Material for this task: Begin
import Summits.KontsevichZagierPeriods.KontsevichZagierPeriods.Theorems.SoloBlindAngleCells
import Summits.KontsevichZagierPeriods.KontsevichZagierPeriods.Theorems.SoloBlindTanChart
import Summits.KontsevichZagierPeriods.KontsevichZagierPeriods.Theorems.SoloBlindEta
import HarnessLib

/-!
# `ζ(4) = π⁴/90` inside the Kontsevich–Zagier rules

Let `B₄ = [(0,1)⁴, 1/(1 - x₀x₁x₂x₃)]` be the box representation of `ζ(4)` (`SoloBlindStuffle`)
and `x_π = 4·[A(1;1)]` the class of `π` in the period ring `Q = FormalRep/relations`
(`SoloBlindZetaTwoSquare`).  We prove **`90·[B₄] = x_π⁴` in `Q`** (`nsmul_mkQ_boxFour`), i.e.
the two formal representations differ by an explicit finite chain of Kontsevich–Zagier moves:

1. `[B₄] = [Λ] + [M]` and `[B₄] = 16·[M]`, `Λ = [(0,1)⁴, 1/(1-P²)]`, `M = [(0,1)⁴, P/(1-P²)]`,
   `P = x₀x₁x₂x₃` (rule (1) and the squares chart, `SoloBlindEta`);
2. `[Λ] = [T, w]` (rule (2): the cyclic tangent chart of `SoloBlindTanChart`, whose Jacobian
   `(1 - (∏Φ)²)·w` absorbs the integrand — the Beukers–Kolk–Calabi change of variables);
3. `x_π⁴ = 96·[T, w]` (`SoloBlindAngleCells`: three dissections, one transfer chart, and the
   product rule `[(0,1)⁴, w] = (2·[A(1;1)])⁴`).

Hence `15·[B₄] = 16·[Λ]` and `90·[B₄] = 96·[T,w] = x_π⁴`.  Consequences: `B₄`, `Λ`, the
alternating box `A₄ = [(0,1)⁴, 1/(1+P)]`, `[T, w]` and the box representation `B_(2,2)` of
`ζ(2,2)` (via the stuffle `[B₂]² = 2[B_(2,2)] + [B₄]`) lie in the `π`-sector `M_π`, on which the
Kontsevich–Zagier conjecture holds (`kz_piSector`): **any two of these representations, their
products and `K₀[x_π]`-combinations with equal values are KZ-equivalent** (`kz_boxFour`), and
Euler's `ζ(4) = π⁴/90`, `η(4) = 7π⁴/720`, `λ(4) = π⁴/96` are read off by evaluating
(`boxFour_value`, `altRep_value`, `tanPiece_value`; `ζ(4) = π⁴/90` itself is then
`boxZetaRep_value`).
-/

noncomputable section

namespace Summit.KontsevichZagierPeriods.KontsevichZagierPeriods.Theorems

open Set MeasureTheory
open Literature.ModelTheory.ExponentialFields (IsSemialgebraic)
open MvPolynomial (aeval X C)
open Literature.NumberTheory.Transcendental
open Literature.NumberTheory.Transcendental.KZ

namespace SoloBlind

/-! ## The representations `Λ = Λ'₄`, `M = M₄` (from `SoloBlindEta`) -/

/-- `Λ = [(0,1)⁴, 1/(1-P²)]`, the even part of `B₄`. -/
abbrev evenRep : IntegralRep 4 := evenBoxRep 4 (by norm_num)

/-- `M = [(0,1)⁴, P/(1-P²)]`, the odd part of `B₄`. -/
abbrev oddRep : IntegralRep 4 := oddBoxRep 4 (by norm_num)

/-- `A₄ = [(0,1)⁴, 1/(1+P)]`, the alternating box (`η(4) = 7π⁴/720`). -/
abbrev altRep : IntegralRep 4 := altBoxRep 4 (by norm_num)

/-- **`[B₄] = 16·[M]` in `Q`** (rule (2) along the squares chart, `SoloBlindEta`). -/
theorem mkQ_boxFour_eq_odd : mkQ (of boxFour) = 2 ^ 4 • mkQ (of oddRep) :=
  mkQ_box_eq_odd (by norm_num)

/-- **`[B₄] = [Λ] + [M]` in `Q`** (rule (1)). -/
theorem mkQ_boxFour_eq_add : mkQ (of boxFour) = mkQ (of evenRep) + mkQ (of oddRep) :=
  mkQ_box_eq_add (by norm_num)

/-! ## The moves -/

/-- **Rule (2) along the cyclic tangent chart** (Beukers–Kolk–Calabi): `[T, w] ≡ Λ`. -/
theorem tanPiece_equiv_evenRep : Equivalent tanPiece evenRep :=
  equivalent_of_tanChart (f := tanWeight) (g := fun x => 1 / (1 - (∏ i, x i) ^ 2))
    (fun t ht => by
      have h := (one_sub_prod_sq_pos (n := 4) (by norm_num) (tanChart_mem ht)).ne'
      rw [tanWeight_eq]
      field_simp)
    rfl (fun t _ => by simp [tanPiece]) rfl fun _ _ => rfl

/-! ## `90·[B₄] = x_π⁴` and its consequences -/

/-- **`ζ(4) = π⁴/90` inside the rules: `90·[B₄] = x_π⁴` in `Q`.** -/
theorem nsmul_mkQ_boxFour : 90 • mkQ (of boxFour) = xPi ^ 4 := by
  have h1 := mkQ_boxFour_eq_add
  have h2 := mkQ_boxFour_eq_odd
  rw [xPi_pow_four, mkQ_eq_mkQ_iff.mpr tanPiece_equiv_evenRep]
  simp only [nsmul_eq_mul, Nat.cast_pow, Nat.cast_ofNat] at h2 ⊢
  linear_combination (96 : Q) * h1 - (6 : Q) * h2

/-- `[B₄] = (1/90)·x_π⁴` in `Q`. -/
theorem mkQ_boxFour : mkQ (of boxFour) = (90 : K₀)⁻¹ • xPi ^ 4 := by
  rw [← nsmul_mkQ_boxFour, ← Nat.cast_smul_eq_nsmul K₀, Nat.cast_ofNat,
    inv_smul_smul₀ (by norm_num : (90 : K₀) ≠ 0)]

/-- **`B₄` lies in the `π`-sector `M_π`.** -/
theorem of_boxFour_mem_piSector : of boxFour ∈ piSector := by
  rw [mem_piSector, mkQ_boxFour]
  exact Subalgebra.smul_mem _
    (Subalgebra.pow_mem _ (Algebra.self_mem_adjoin_singleton K₀ xPi) 4) _

/-- **`B_(2,2)` lies in `M_π`** (from the stuffle `[B₂]² = 2[B_(2,2)] + [B₄]`). -/
theorem of_boxTwoTwo_mem_piSector : of boxTwoTwo ∈ piSector := by
  have h2 : mkQ (of boxTwoTwo) =
      (2 : K₀)⁻¹ • (mkQ (of boxTwo) * mkQ (of boxTwo) - mkQ (of boxFour)) := by
    rw [mkQ_boxTwo_sq, add_sub_cancel_right, ← Nat.cast_smul_eq_nsmul K₀, Nat.cast_ofNat,
      inv_smul_smul₀ (by norm_num : (2 : K₀) ≠ 0)]
  rw [mem_piSector, h2]
  exact Subalgebra.smul_mem _ (Subalgebra.sub_mem _ (Subalgebra.mul_mem _
    (mem_piSector.mp of_boxTwo_mem_piSector) (mem_piSector.mp of_boxTwo_mem_piSector))
    (mem_piSector.mp of_boxFour_mem_piSector)) _

/-- A class `z` with `a • z = b • w`, `a ≠ 0`, `w ∈ K₀[x_π]`, lies in `K₀[x_π]`. -/
theorem mem_adjoin_xPi_of_nsmul_eq {z w : Q} (hw : w ∈ Algebra.adjoin K₀ {xPi}) {a b : ℕ}
    (ha : a ≠ 0) (h : a • z = b • w) : z ∈ Algebra.adjoin K₀ {xPi} := by
  have hz : z = (a : K₀)⁻¹ • (b • w) := by
    rw [← h, ← Nat.cast_smul_eq_nsmul K₀ a, inv_smul_smul₀ (Nat.cast_ne_zero.mpr ha)]
  rw [hz]
  exact Subalgebra.smul_mem _ (Subalgebra.nsmul_mem _ hw _) _

/-- **`A₄ = [(0,1)⁴, 1/(1+P)]` lies in `M_π`** (`16[A₄] = 14[B₄]`, `SoloBlindEta`). -/
theorem of_altRep_mem_piSector : of altRep ∈ piSector :=
  mem_piSector.mpr (mem_adjoin_xPi_of_nsmul_eq (mem_piSector.mp of_boxFour_mem_piSector)
    (a := 2 ^ 4) (by norm_num) (nsmul_mkQ_altBox (by norm_num)))

/-- **`Λ = [(0,1)⁴, 1/(1-P²)]` lies in `M_π`** (`16[Λ] = 15[B₄]`). -/
theorem of_evenRep_mem_piSector : of evenRep ∈ piSector :=
  mem_piSector.mpr (mem_adjoin_xPi_of_nsmul_eq (mem_piSector.mp of_boxFour_mem_piSector)
    (a := 2 ^ 4) (by norm_num) (nsmul_mkQ_evenBox (by norm_num)))

/-- **`[T, w]` (the tangent cell with the angle weight) lies in `M_π`.** -/
theorem of_tanPiece_mem_piSector : of tanPiece ∈ piSector := by
  rw [mem_piSector, mkQ_eq_mkQ_iff.mpr tanPiece_equiv_evenRep]
  exact mem_piSector.mp of_evenRep_mem_piSector

/-- **The Kontsevich–Zagier conjecture for `B₄` against the `π`-sector**: every representation
in `M_π` (e.g. `B_(2,2)`, `B₂ × B₂`, `x_π⁴`-multiples of cells, …) with the value `ζ(4)` is
KZ-equivalent to `B₄`. -/
theorem kz_boxFour {m : ℕ} (r' : IntegralRep m) (hr' : of r' ∈ piSector)
    (hv : boxFour.value = r'.value) : Equivalent boxFour r' :=
  kz_piSector _ _ of_boxFour_mem_piSector hr' hv

/-- **Euler's `ζ(4) = π⁴/90` in the form `∫ B₄ = π⁴/90`, read off from the moves** (soundness
of the calculus; `∫ B₄ = ζ(4)` is `boxZetaRep_value`). -/
theorem boxFour_value : boxFour.value = Real.pi ^ 4 / 90 := by
  have h := congrArg evalQ nsmul_mkQ_boxFour
  rw [map_nsmul, map_pow, evalQ_xPi, evalQ_mkQ, eval_of, nsmul_eq_mul] at h
  push_cast at h
  linarith

/-- `∫_{(0,1)⁴} dx/(1+x₀x₁x₂x₃) = η(4) = 7π⁴/720`, read off from the moves. -/
theorem altRep_value : altRep.value = 7 * Real.pi ^ 4 / 720 := by
  have h := congrArg evalQ (nsmul_mkQ_altBox (n := 4) (by norm_num))
  have hB : (boxZetaRep 4 (by norm_num)).value = Real.pi ^ 4 / 90 := boxFour_value
  rw [map_nsmul, map_nsmul, evalQ_mkQ, evalQ_mkQ, eval_of, eval_of, hB, nsmul_eq_mul,
    nsmul_eq_mul] at h
  push_cast at h
  linarith

/-- `∫_{(0,1)⁴} dx/(1-(x₀x₁x₂x₃)²) = λ(4) = π⁴/96`, read off from the moves. -/
theorem evenRep_value : evenRep.value = Real.pi ^ 4 / 96 := by
  have h := congrArg evalQ (nsmul_mkQ_evenBox (n := 4) (by norm_num))
  have hB : (boxZetaRep 4 (by norm_num)).value = Real.pi ^ 4 / 90 := boxFour_value
  rw [map_nsmul, map_nsmul, evalQ_mkQ, evalQ_mkQ, eval_of, eval_of, hB, nsmul_eq_mul,
    nsmul_eq_mul] at h
  push_cast at h
  linarith

/-- **Beukers–Kolk–Calabi, through the moves**: `∫_T ∏ 2dtᵢ/(1+tᵢ²) = π⁴/96`. -/
theorem tanPiece_value : tanPiece.value = Real.pi ^ 4 / 96 := by
  rw [← evenRep_value]
  exact Equivalent.value_eq_holds tanPiece_equiv_evenRep

end SoloBlind

end Summit.KontsevichZagierPeriods.KontsevichZagierPeriods.Theorems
Material for this task: End
> Assigned task: Please return every line of the material above that includes "Calabi".

> Task output:
   `(1 - (∏Φ)²)·w` absorbs the integrand — the Beukers–Kolk–Calabi change of variables);
/-- **Rule (2) along the cyclic tangent chart** (Beukers–Kolk–Calabi): `[T, w] ≡ Λ`. -/
/-- **Beukers–Kolk–Calabi, through the moves**: `∫_T ∏ 2dtᵢ/(1+tᵢ²) = π⁴/96`. -/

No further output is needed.